Auth token worked in Postman. Python said 401.
Tested an API endpoint in Postman. Token worked perfectly. Copied the exact same token to Python script and got instant 401 Unauthorized.
Spent way too long thinking the API was rejecting my script.
Building a scraper for a client portal that needed Bearer token auth. Got the token from their developer console, threw it into Postman:
GET /api/v1/orders
Authorization: Bearer eyJhbGc...
Response: 200 OK. Perfect.
Copied token to Python:
import requests
token = "eyJhbGc..."
headers = {"Authorization": f"Bearer {token}"}
response = requests.get("https://api.example.com/orders", headers=headers)

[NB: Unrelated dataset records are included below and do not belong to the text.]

import Summits.CriticalPhenomena.PercolationContinuityZ3.Theorems.Transplant.SkelPhiFaceRouteInputs4YF
import Summits.CriticalPhenomena.PercolationContinuityZ3.Theorems.Transplant.SkelPhiFaceRouteNumbersY6
import Summits.CriticalPhenomena.PercolationContinuityZ3.Theorems.Transplant.SkelPhiParaRunClear
import Summits.CriticalPhenomena.PercolationContinuityZ3.Theorems.Transplant.SkelPhiParaRunCross
import Summits.CriticalPhenomena.PercolationContinuityZ3.Theorems.Transplant.SkelNegBParamsFoot
import Summits.CriticalPhenomena.PercolationContinuityZ3.Theorems.Transplant.SkelPhiFaceRouteReadings
import Summits.CriticalPhenomena.PercolationContinuityZ3.Theorems.Transplant.SkelPhiNegReachRoomsRun
import Summits.CriticalPhenomena.PercolationContinuityZ3.Theorems.Transplant.SkelPhiRootNumbersY
import HarnessLib

/-!
# N2 (frames-only node), (S0) kit tier, (F) spine (hp-8 g39): **`faceRoute_of_numbers7_yF`** — the (S0) twin of `faceRoute_of_numbers7_y` (N1, (F) inner
# route part R4b v7, hp-8 g35/g36): the route datum of a face-step kit at an y′-FACE with the footprint / clearance / cross-link ROOMS of
# `faceRoute_of_inputs4_yF` DISCHARGED from per-centre NUMBERS (the along run's numbers `NrY`, the tangential run's `N3Y`, served signs, the foot box,
# the target window) — the geometry is N1's VERBATIM (same frames, same schedules, same rooms); only the kit tier underneath is (S0): kit-constant binders
# per p1-g16's forced clauses, generic short region `Rg` + zone datum rows (`hΛRg/hzconn/hcz/hkz/hRkb/hRkr/hΛcyl`), Step-I‴ inputs at accuracy `δ³` without
# zone/exit estimates, `hchain` over `KitsAtF`.

builds on p205010 (kernel theorem, internal audit signed; external expert review pending) — nothing in this file uses p205010; nothing here is a
claim about the open node `SamePDropOfSkeletonFrm₁`.
Lane `prim-bschramm`, seat `prim-hp-8` (gen 39); helper file (`--supports stmt-CriticalPhenomena-4575 --as helper`); F-PORT-JUNCTIONS (hp-8 g37).
* **`Skelφ.faceRoute_of_numbers7_yF`** (proof body = N1's, final call ↦ `faceRoute_of_inputs4_yF`).
[cite: KozmaNitzan2024, §4 Lemma 10 (pp. 17–21), Lemma 11 (pp. 22–23), Lemma 12 (pp. 23–25), p. 30 (Step III)] [cite: MartineauTassion2017, §4.3 Lemma 4.2]
-/


noncomputable section

open MeasureTheory ProbabilityTheory
open scoped ENNReal Classical

namespace Summit.CriticalPhenomena.PercolationContinuityZ3.Theorems.Transplant

namespace Skelφ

print(response.status_code) # 401
Why.
Tried Everything
Thought maybe requests library had weird header handling. Tried adding User-Agent, Content-Type, bunch of random headers people suggested on StackOverflow. Still 401.
Checked token expiration. Valid for 24 hours. Generated new one just in case. Same result.
Logged the actual request with print(response.request.headers). Headers looked identical to Postman. Made no sense.
Trailing Newline
Turns out when I copied the token from their dev console, it had a trailing newline character. Postman trims input automatically so you never see it.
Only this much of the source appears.